- Born: November 27, 1932 New York City, New York
- Died: April 27, 2007 (aged 74) New York City
- Occupation: Artist

= Eddie Boros =

Eddie Boros (November 27, 1932 – April 27, 2007) was an American artist, known primarily for building the Tower of Toys in a community garden in Manhattan's East Village.

==Biography==
Boros was born in New York on November 27, 1932, the middle son of two Hungarian immigrants, a house painter and a seamstress. He grew up in the same apartment he was living in when he died.

Boros served in the U.S. Army during the Korean War, but because of his pacifism he was assigned to tree planting.

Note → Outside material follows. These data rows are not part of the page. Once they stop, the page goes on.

import Literature.NumberTheory.Automorphic.ClozelCArithmetic
import Literature.NumberTheory.Automorphic.ClozelAlgebraicityRatFieldProofs
import Literature.NumberTheory.Automorphic.ClozelAlgebraicityGLOneProofs
import Literature.NumberTheory.Automorphic.ReciprocityGLnRankOneProofs
import Literature.NumberTheory.Automorphic.AutomorphicInductionUnitaryCharacterCubicGaloisProofs
import Literature.NumberTheory.GaloisRepresentations.HeckeCharacterValueFieldProofs
import HarnessLib

/-!
# Clozel's C-arithmeticity theorem (Thm. 3.13) in rank one, proved: the Hecke eigenvalues of a
# regular algebraic automorphic representation of `GL₁(𝔸_K)` lie in a number field (Weil)

Topic `Literature/NumberTheory/Automorphic`; namespace `Literature.NumberTheory.Automorphic`.
PROOFS file (theorems only: no definition, no named fact, no instance) for the named facts
`Clozel1990_cArithmetic` (`ClozelCArithmetic.lean`) and `Clozel1990_heckeEigenvalueField`
(`ClozelAlgebraicity.lean`) — the two (definitionally equal) vendorings of Clozel 1990, Thm. 3.13
in Hecke-eigenvalue form — in the case `n = 1`, for EVERY number field `K`.

**The result.** L. Clozel, *Motifs et formes automorphes* (1990), Thm. 3.13 for `n = 1` is, by
Clozel's §1 dictionary "algebraic automorphic representations of `GL(1)` = Hecke characters of
type `A₀`", A. Weil's theorem (*On a certain type of characters of the idèle-class group of an
algebraic number-field*, Tokyo–Nikko 1955, §1; Patrikis 2019, Lemma 2.1.2): the values `χ(ϖ_v)`
of an algebraic Hecke character at the unramified places lie in one number field. Both halves are
theorems of the tree; this file assembles them on the Borel–Jacquet carriers of the facts:

* `CuspidalAutomorphicRepData.exists_numberField_heckeEigenvalueOf_mem_rank_one` — for `π`
  cuspidal regular algebraic on `GL₁(𝔸_K)` there is a subfield `E ⊆ ℂ`, finite over `ℚ` and
  containing every conjugate of `K`, such that at EVERY finite place `v` where `π` has a Satake
  parameter `α`, and every `i ≤ 1`, `heckeEigenvalueOf 1 v α i ∈ E` (`t_{v,0} = 1`,
  `t_{v,1} = χ_π(ϖ_v)`). Proof: `π` has a Hecke character `χ_π`
  (`AutomorphicRepData.exists_heckeCharacter_glOne`), algebraic because `π` is C-algebraic
  (`…isAlgebraic_heckeCharacter_glOne_of_isCAlgebraic`), unramified wherever `π` is
  (`…isUnramifiedAt_heckeCharacter_glOne`); the Satake parameter at `v` is `{χ_π(⟨ϖ⟩_v)}` for the
  witnessing uniformizer (`…exists_eq_singleton_of_hasSatakeParamAt_glOne`), which is `χ_π(ϖ_v)`
  for the chosen one (`HeckeCharacter.localComponent_eq_valueAtUniformizer`), and Weil's theorem
  (`HeckeCharacter.IsAlgebraic.exists_intermediateField_valueAtUniformizer_mem`) gives the field.
* `Clozel1990_cArithmetic.rank_one`, `Clozel1990_heckeEigenvalueField.rank_one` — the `n = 1`
  slices of the two named facts VERBATIM (cofinite form), hence also the `n = 1` slice of the
  route input item `Summit.Langlands.Langlands.Theses.IrreducibilityBySelfDuality.HeckeEigenvalueField`
  (stmt-Langlands-13632), which is the same text.
* `CuspidalAutomorphicRepData.finiteDimensional_ratField_rank_one` — consequently clause (i) of
  `Clozel1990_regularAlgebraic` for `n = 1`: the rationality field `ℚ(π_f) = ratField π` of a
  cuspidal regular algebraic `π` on `GL₁(𝔸_K)` is finite over `ℚ`
  (`finiteDimensional_ratField_of_heckeEigenvalue_mem` of `ClozelAlgebraicityRatFieldProofs`).
* `AutomorphicRepData.isAutConjugate_glOne_autConj_of_heckeCharacter`,
  `CuspidalAutomorphicRepData.exists_cuspidal_isAutConjugate_rank_one` — clause (ii) of Thm. 3.13
  for `n = 1`, FINITE PART: every cuspidal regular algebraic `π` on `GL₁(𝔸_K)` has a cuspidal
  `σ`-conjugate at almost all places for every `σ ∈ Aut(ℂ)`, namely `π_{^σχ_π}`
  (`isAutConjugate_glOne_autConj` of `ClozelAlgebraicityGLOneProofs` relaxed from `π = ℂ·(χ∘det)/⊥`
  to an arbitrary datum with Hecke character `χ`; the archimedean half of (ii) is not asserted).

Not here: any `n ≥ 2` (Clozel's cohomological argument, §3.5 — not in the tree); the archimedean
half of (ii), purity (iii) and the CM property (iv) for `n = 1`.

## References

* L. Clozel, *Motifs et formes automorphes: applications du principe de fonctorialité*, in
  Automorphic forms, Shimura varieties, and L-functions I (1990), §1, Thm. 3.13. [Clozel1990]
* A. Weil, *On a certain type of characters of the idèle-class group of an algebraic
  number-field*, Proc. Int. Symp. Tokyo–Nikko 1955 (1956), 1–7, §1. [Weil1956]
* S. Patrikis, *Variations on a theorem of Tate*, Mem. AMS 258 (2019) = arXiv:1207.6724,
  Lemma 2.1.2 and Thm. 3.2.1. [Patrikis2019]
-/

open scoped Classical NumberField
open NumberField IsDedekindDomain Filter

namespace Literature.NumberTheory.Automorphic

open Literature.NumberTheory.GaloisRepresentations

variable {K : Type} [Field K] [NumberField K]

/-- The `0`-th Hecke eigenvalue of a singleton Satake parameter in rank one is `1`
(`t_{v,0} = q_v^0 e_0 = 1`). [folklore] -/
theorem heckeEigenvalueOf_one_singleton_zero (v : HeightOneSpectrum (𝓞 K)) (c : ℂ) :
    heckeEigenvalueOf 1 v {c} 0 = 1 := by
  simp [heckeEigenvalueOf, Multiset.esymm]

/-- The `1`-st Hecke eigenvalue of a singleton Satake parameter `{c}` in rank one is `c`
(`t_{v,1} = q_v^{1·0/2} e_1({c}) = c`). [folklore] -/
theorem heckeEigenvalueOf_one_singleton_one (v : HeightOneSpectrum (𝓞 K)) (c : ℂ) :
    heckeEigenvalueOf 1 v {c} 1 = c := by
  simp [heckeEigenvalueOf, Multiset.esymm, Multiset.powersetCard_one]

/-- **Clozel's Thm. 3.13 for `GL₁`, pointwise form (Weil).** For a cuspidal regular algebraic
automorphic representation `π` of `GL₁(𝔸_K)` (`K` any number field) there is a subfield `E ⊆ ℂ`,
finite over `ℚ` and containing every conjugate of `K`, such that at EVERY finite place `v` at which
`π` has a Satake parameter `α` (i.e. is unramified), every Hecke eigenvalue
`heckeEigenvalueOf 1 v α i`, `i ≤ 1`, lies in `E`: `t_{v,0} = 1` and `t_{v,1} = χ_π(ϖ_v)`, the
value at a uniformizer of the (algebraic, there unramified) Hecke character of `π`, which lies in
Weil's number field. Clozel 1990, §1 and Thm. 3.13 (`n = 1`); Weil 1956, §1.
[cite: Clozel1990, Thm. 3.13 (n = 1)] [cite: Weil1956, §1] -/
theorem CuspidalAutomorphicRepData.exists_numberField_heckeEigenvalueOf_mem_rank_one
    {hcpt : isCompact_glFiniteIntegralLevel 1 K} (π : CuspidalAutomorphicRepData 1 K hcpt)
    (hπ : π.1.IsRegularAlgebraic) :
    ∃ E : Subfield ℂ, FiniteDimensional ℚ E ∧ (∀ (φ : K →+* ℂ) (x : K), φ x ∈ E) ∧
      ∀ (v : HeightOneSpectrum (𝓞 K)) (α : Multiset ℂ), π.1.HasSatakeParamAt v α →
        ∀ i ≤ 1, heckeEigenvalueOf 1 v α i ∈ E := by
  obtain ⟨χ, hχ⟩ := π.1.exists_heckeCharacter_glOne
  have halg : χ.IsAlgebraic :=
    π.1.isAlgebraic_heckeCharacter_glOne_of_isCAlgebraic hχ hπ.isCAlgebraic
  obtain ⟨E, hfd, hemb, hval⟩ := halg.exists_intermediateField_valueAtUniformizer_mem
  refine ⟨E.toSubfield, hfd, hemb, fun v α hα i hi ↦ ?_⟩
  have hur : χ.IsUnramifiedAt v := π.1.isUnramifiedAt_heckeCharacter_glOne hχ hα
  obtain ⟨ϖ, hϖ, rfl⟩ := π.1.exists_eq_singleton_of_hasSatakeParamAt_glOne hχ hα
  have hc : ((χ (localUnits v ϖ) : ℂˣ) : ℂ) = χ.valueAtUniformizer v := by
    rw [← HeckeCharacter.localComponent_eq_valueAtUniformizer hur hϖ,
      HeckeCharacter.localComponent_apply]
  rcases Nat.le_one_iff_eq_zero_or_eq_one.1 hi with rfl | rfl
  · rw [heckeEigenvalueOf_one_singleton_zero]
    exact one_mem _
  · rw [heckeEigenvalueOf_one_singleton_one, hc]
    exact hval v hur

/-- **`Clozel1990_cArithmetic` for `n = 1`, proved** (its `n = 1` slice verbatim): for `π`
cuspidal regular algebraic on `GL₁(𝔸_K)`, `K` any number field, one number field `E ⊆ ℂ` contains
the Hecke eigenvalues `heckeEigenvalueOf 1 v α i` (`i ≤ 1`, `α` a Satake parameter of `π` at `v`)
at all but finitely many `v` — indeed at all `v` where `π` is unramified
(`exists_numberField_heckeEigenvalueOf_mem_rank_one`). Clozel 1990, Thm. 3.13 (`n = 1`) =
Weil 1956. [cite: Clozel1990, Thm. 3.13 (n = 1)] [cite: Weil1956, §1] -/
theorem Clozel1990_cArithmetic.rank_one (K : Type) [Field K] [NumberField K]
    (hcpt : isCompact_glFiniteIntegralLevel 1 K) (π : CuspidalAutomorphicRepData 1 K hcpt)
    (hπ : π.1.IsRegularAlgebraic) :
    ∃ E : Subfield ℂ, FiniteDimensional ℚ E ∧
      ∀ᶠ v : HeightOneSpectrum (𝓞 K) in Filter.cofinite, ∀ α : Multiset ℂ,
        π.1.HasSatakeParamAt v α → ∀ i ≤ 1, heckeEigenvalueOf 1 v α i ∈ E := by
  obtain ⟨E, hfd, -, h⟩ := π.exists_numberField_heckeEigenvalueOf_mem_rank_one hπ
  exact ⟨E, hfd, Filter.Eventually.of_forall h⟩

/-- **`Clozel1990_heckeEigenvalueField` for `n = 1`, proved** (its `n = 1` slice verbatim; the
same proposition as `Clozel1990_cArithmetic.rank_one`). This is also, verbatim up to unfolding
`heckeEigenvalueOf`, the `n = 1` slice of the route input item
`IrreducibilityBySelfDuality.HeckeEigenvalueField` (stmt-Langlands-13632).
Clozel 1990, Thm. 3.13 (`n = 1`) = Weil 1956. [cite: Clozel1990, Thm. 3.13 (n = 1)] -/
theorem Clozel1990_heckeEigenvalueField.rank_one (K : Type) [Field K] [NumberField K]
    (hcpt : isCompact_glFiniteIntegralLevel 1 K) (π : CuspidalAutomorphicRepData 1 K hcpt)
    (hπ : π.1.IsRegularAlgebraic) :
    ∃ E : Subfield ℂ, FiniteDimensional ℚ E ∧
      ∀ᶠ v : HeightOneSpectrum (𝓞 K) in Filter.cofinite, ∀ α : Multiset ℂ,
        π.1.HasSatakeParamAt v α → ∀ i ≤ 1, heckeEigenvalueOf 1 v α i ∈ E :=
  Clozel1990_cArithmetic.rank_one K hcpt π hπ

/-- **Clause (i) of Clozel's Thm. 3.13 for `GL₁`, proved: `ℚ(π_f)` is a number field.** For a
cuspidal regular algebraic `π` on `GL₁(𝔸_K)` the rationality field `ratField π.1` (the fixed
field of the Hecke stabiliser, `ClozelAlgebraicity`) is finite over `ℚ`: the unramified Hecke
eigenvalues lie in Weil's number field (`Clozel1990_cArithmetic.rank_one`), and
`finiteDimensional_ratField_of_heckeEigenvalue_mem` (`ClozelAlgebraicityRatFieldProofs`).
Clozel 1990, Thm. 3.13 (i) for `n = 1`; Weil 1956. [cite: Clozel1990, Thm. 3.13 (i) (n = 1)] -/
theorem CuspidalAutomorphicRepData.finiteDimensional_ratField_rank_one
    {hcpt : isCompact_glFiniteIntegralLevel 1 K} (π : CuspidalAutomorphicRepData 1 K hcpt)
    (hπ : π.1.IsRegularAlgebraic) : FiniteDimensional ℚ (ratField π.1) := by
  obtain ⟨E, hfd, h⟩ := Clozel1990_cArithmetic.rank_one K hcpt π hπ
  haveI := hfd
  exact finiteDimensional_ratField_of_heckeEigenvalue_mem π.1 h

/-! ### Clause (ii) of Thm. 3.13 for `GL₁`, finite part: the `Aut(ℂ)`-conjugates of an arbitrary datum -/

/-- **`π_{^σχ}` is the `σ`-conjugate at almost all places of ANY automorphic representation `π` of
`GL₁(𝔸_K)` with Hecke character `χ`** (of infinity type `(p, q)`): `IsAutConjugate σ π π_{^σχ}`,
where `π_{^σχ} = ℂ·(^σχ ∘ det)/⊥`. This is `isAutConjugate_glOne_autConj` of
`ClozelAlgebraicityGLOneProofs` with the hypothesis "`π = ℂ·(χ∘det)/⊥`" relaxed to "`χ` is the
Hecke character of `π`" (`r(g) φ - χ(det g) φ ∈ W'`): at almost every `w` the Satake parameter of
`π` is `{χ(⟨ϖ⟩_w)}` for every uniformizer (`eventually_hasSatakeParamAt_glOne`), that of
`π_{^σχ}` is `{(^σχ)(⟨ϖ_w⟩)} = {σ(χ(ϖ_w))}`. Clozel 1990, Thm. 3.13 (ii) for `n = 1`; Weil 1956, §1.
[cite: Clozel1990, Thm. 3.13 (ii) (n = 1)] [cite: Weil1956, §1] -/
theorem AutomorphicRepData.isAutConjugate_glOne_autConj_of_heckeCharacter
    {hcpt : isCompact_glFiniteIntegralLevel 1 K}
    (π : AutomorphicRepData (AutomorphyDatum.gl 1 K hcpt)) {χ : HeckeCharacter K}
    (hχ : ∀ (g : (AdelicGroupData.gl 1 K).Adelic), ∀ φ ∈ π.W,
      rightTranslation (AdelicGroupData.gl 1 K) g φ -
        ((χ (Matrix.GeneralLinearGroup.det g) : ℂˣ) : ℂ) • φ ∈ π.W')
    {p q : InfinitePlace K → ℤ} (h : χ.HasInfinityType p q) (σ : ℂ ≃ₐ[ℚ] ℂ)
    {π' : AutomorphicRepData (AutomorphyDatum.gl 1 K hcpt)}
    (hW₂ : π'.W = Submodule.span ℂ
      {fun g : (AdelicGroupData.gl 1 K).Adelic ↦ (detTwist 1 (h.autConj σ) g : ℂ)})
    (hW₂' : π'.W' = ⊥) :
    IsAutConjugate σ π π' := by
  obtain ⟨𝔪', h𝔪', hχ𝔪'⟩ := (h.autConj σ).exists_level_glOne
  have hfin : {w : HeightOneSpectrum (𝓞 K) | w.asIdeal ∣ 𝔪'}.Finite := Ideal.finite_factors h𝔪'
  change ∀ᶠ w : HeightOneSpectrum (𝓞 K) in Filter.cofinite, _
  filter_upwards [π.eventually_hasSatakeParamAt_glOne hχ, hfin.compl_mem_cofinite] with w hw hw'
  simp only [Set.mem_compl_iff, Set.mem_setOf_eq] at hw'
  have hϖv := HeckeCharacter.valued_uniformizer (K := K) w
  refine ⟨_, _, hw _ hϖv,
    AutomorphicRepData.hasSatakeParamAt_detTwist_glOne hcpt hW₂ hW₂' h𝔪' hχ𝔪' w hw' hϖv,
    fun i hi ↦ ?_⟩
  rw [h.autConj_apply_of_fst_eq_one σ (localUnits_fst w _)]
  exact heckeEigenvalueOf_one_singleton_map σ w _ hi

/-- **Clause (ii) of Clozel's Thm. 3.13 for `GL₁`, finite part, proved: every cuspidal regular
algebraic `π` on `GL₁(𝔸_K)` has, for every `σ ∈ Aut(ℂ)`, a CUSPIDAL `σ`-conjugate at almost all
places** — namely `π_{^σχ_π}` for the (algebraic) Hecke character `χ_π` of `π`
(`exists_heckeCharacter_glOne`, `isAlgebraic_heckeCharacter_glOne_of_isCAlgebraic`,
`HeckeCharacter.isAlgebraic_iff_exists_hasInfinityType`, `exists_automorphicRepData_detTwist_glOne`;
every automorphic representation of `GL₁` is cuspidal, `AutomorphicRepData.W_le_cuspFormsGL_one`).
The archimedean half of (ii) (the infinity type of the conjugate is `^σT`) is not asserted here.
Clozel 1990, Thm. 3.13 (ii) for `n = 1`; Weil 1956, §1. [cite: Clozel1990, Thm. 3.13 (ii) (n = 1)] -/
theorem CuspidalAutomorphicRepData.exists_cuspidal_isAutConjugate_rank_one
    {hcpt : isCompact_glFiniteIntegralLevel 1 K} (π : CuspidalAutomorphicRepData 1 K hcpt)
    (hπ : π.1.IsRegularAlgebraic) (σ : ℂ ≃ₐ[ℚ] ℂ) :
    ∃ π' : CuspidalAutomorphicRepData 1 K hcpt, IsAutConjugate σ π.1 π'.1 := by
  obtain ⟨χ, hχ⟩ := π.1.exists_heckeCharacter_glOne
  have halg : χ.IsAlgebraic :=
    π.1.isAlgebraic_heckeCharacter_glOne_of_isCAlgebraic hχ hπ.isCAlgebraic
  obtain ⟨p, q, h⟩ := (HeckeCharacter.isAlgebraic_iff_exists_hasInfinityType χ).mp halg
  obtain ⟨π', hW₂, hW₂'⟩ := exists_automorphicRepData_detTwist_glOne hcpt (h.autConj σ)
  exact ⟨⟨π', π'.W_le_cuspFormsGL_one⟩,
    π.1.isAutConjugate_glOne_autConj_of_heckeCharacter hχ h σ hW₂ hW₂'⟩

end Literature.NumberTheory.Automorphic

He began building his tower out of scrap wood in 1985 after installing wood sculptures randomly around the community garden. He was asked by other community gardeners to restrict his installations to his own plot. In 1994 a documentary about the tower premiered on PBS television stations. Over time, the tower grew to a height of 65 feet and was covered with a variety of toys. The tower appeared in the opening credits for the television show NYPD Blue and also appeared in the musical RENT.

Boros died at the age of 74 while recuperating from having both legs amputated above the knee. He died at Mary Immaculate Hospital after his relatives allegedly found him to be malnourished at the VA hospital he had been sent to in St. Albans, Queens.

Part of the 12th Annual Lower East Side Festival for the Arts was dedicated to Boros' memory.